Just when you thought that Dubai had brokered way too many deals to import stateside amusement park concepts into the United Arab Emirates, along comes Six Flags Dubailand.

Dubai Holding's Tatweer is forming a strategic alliance with Six Flags (NYSE: SIX) to bring the chain's signature brand of scream-machine thrills to the Arab world, with the first park set to break ground in Dubai next year.

The Dubailand project is starting to turn into a haven for theme-park lovers. Universal Studios and DreamWorks Animation (NYSE: DWA) have already inked deals for licensed parks in the Dubailand complex that will include theme parks, eco-tourism projects, shopping malls, restaurants, and residential units. Even Marvel (NYSE: MVL) has a licensed superhero park going up in Dubai.

Just last week, Anheuser-Busch (NYSE: BUD) announced that it had licensed its four theme-park concepts -- Sea World, Busch Gardens, Discovery Cove, and the recently christened Aquatica waterpark -- as a stand-alone concept called Worlds of Discovery Dubai.

Six reasons to wave six flags
The Dubailand project promises to be breathtaking. It's not just the American properties that are getting an Arabian spin. The venture features things like an indoor snow dome and an enclosed park that features life-sized replicas of the seven wonders of the world.

Six Flags will have company in targeting the tourism bucks, but there are several reasons to get excited about this park.

Many of the parks will parallel their sister parks closer to home, but Six Flags Dubailand may prove to be even more ambitious. A debt-laden Six Flags won't have to appease its creditors in mapping out the Dubai project. It will simply collect royalties after it conceptualizes and oversees the attraction, leaving Tatweer to bankroll the actual construction. In other words, this will be the gray matter canvas that CEO Mark Shapiro and his associates always wanted. They're dreaming on someone else's dollar, so it won't be a matter of simply slapping a Tony Hawk theme on a spinning mouse coaster.

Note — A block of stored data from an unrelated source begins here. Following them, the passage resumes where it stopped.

import Summits.HubbardSuperconductivity.HubbardSuperconductivity.Theorems.AnisotropyChordTransferFibre3FinXDEvalW

/-!
# Route `AnisotropyChord` / H0 rotor rung: FIN per-`L` row-D (KT-2a″) cell facts, `L = 21`, cells 74–74

Kernel facts `xdCellAny0 21 (49/50) la lb aD = true` (in-kernel point tables, zero data; `decide +kernel`) for the combined-cell
grid of `L = 21` (g5 design, 1–2.5 % cells); assembled in `…FinXDTwentyOne`.  Prover seat `hubbard-h0-rotor-p3` g7; helper for piece A =
stmt-HubbardSuperconductivity-23918 of rung 19089 (`--supports`, helper class).  WHAT THIS IS NOT: nothing here proves superconductivity in the
Hubbard model (rotor TARGET as worded stays FALSE, g15 verdict); kernel facts for ONE hypothesis of ONE conditional reduction.
-/

set_option linter.dupNamespace false
set_option autoImplicit false

namespace Summit.HubbardSuperconductivity.HubbardSuperconductivity.Theorems.AnisotropyChord.Transfer.Fibre3

namespace FinXD

/-- cell 74 of `L = 21` (`cert`). [folklore] -/
theorem xd21_74 : xdCellAny0 21 (49/50 : ℚ) 757405165067691 776340294194384 (2/25 : ℚ) = true := by (rw [← xdCellAnyW0_eq]; decide +kernel)

end FinXD

end Summit.HubbardSuperconductivity.HubbardSuperconductivity.Theorems.AnisotropyChord.Transfer.Fibre3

The strategic alliance with Tatweer will also seek to expand the concept beyond Dubai, including branded restaurants, hotels, and retail outlets. In short, the park in Dubai may be what the rest of the Six Flags chain aspires to become. It's more than just found money. It's an incubator that pays for itself.

If you build it, they will sum
With $2 billion in debt, Six Flags rarely gets the chance to dream out loud. Rivals like Disney (NYSE: DIS) and Cedar Fair (NYSE: FUN) have spent the past few years opening or acquiring new parks, tacking on adjacent hotels when possible. But Six Flags has sold its smaller parks and mostly come up short on the hospitality tie-in.

Six Flags opened Great Escape Lodge, complete with an indoor waterpark for resort guests two years ago, next to its amusement park in upstate New York. It could have been the start of something special. Lord knows that the company's popular Great Adventure is dying for an adjacent resort given the lack of nearby hotels. Magic Mountain in California is surrounded by hotels, but none of them company-owned.

However, Great Escape Lodge proved to be the old regime's last hurrah. It was one of the few things that the old brass at Six Flags did right before Shapiro and Dan Snyder succeeded in shooing them out the door. The lodge pointed the company in the upscale family-friendly direction that Shapiro is championing, but it remains a stand-alone venture.

Six Flags never became the next incarnation of Great Wolf Resorts (Nasdaq: WOLF). Disney is doing so well with its lodging business that it has been selling upscale Disney Vacation Club timeshares for years. Keeping guests at their destinations for days is important to Disney. Six Flags settles for entertaining the locals for hours.

The line starts here
Six Flags Dubailand is awesome, but it isn't a near-term solution. The royalty streams won't begin trickling in for several more years. The overseas brand-building will have a positive impact, especially as Six Flags continues to build out its entertainment division, but the company is going to have to master its cash flow demons between now and then just to get to that pot of gold.

It's a long and bumpy rainbow until then. Let's hope that Six Flags is tall enough to ride.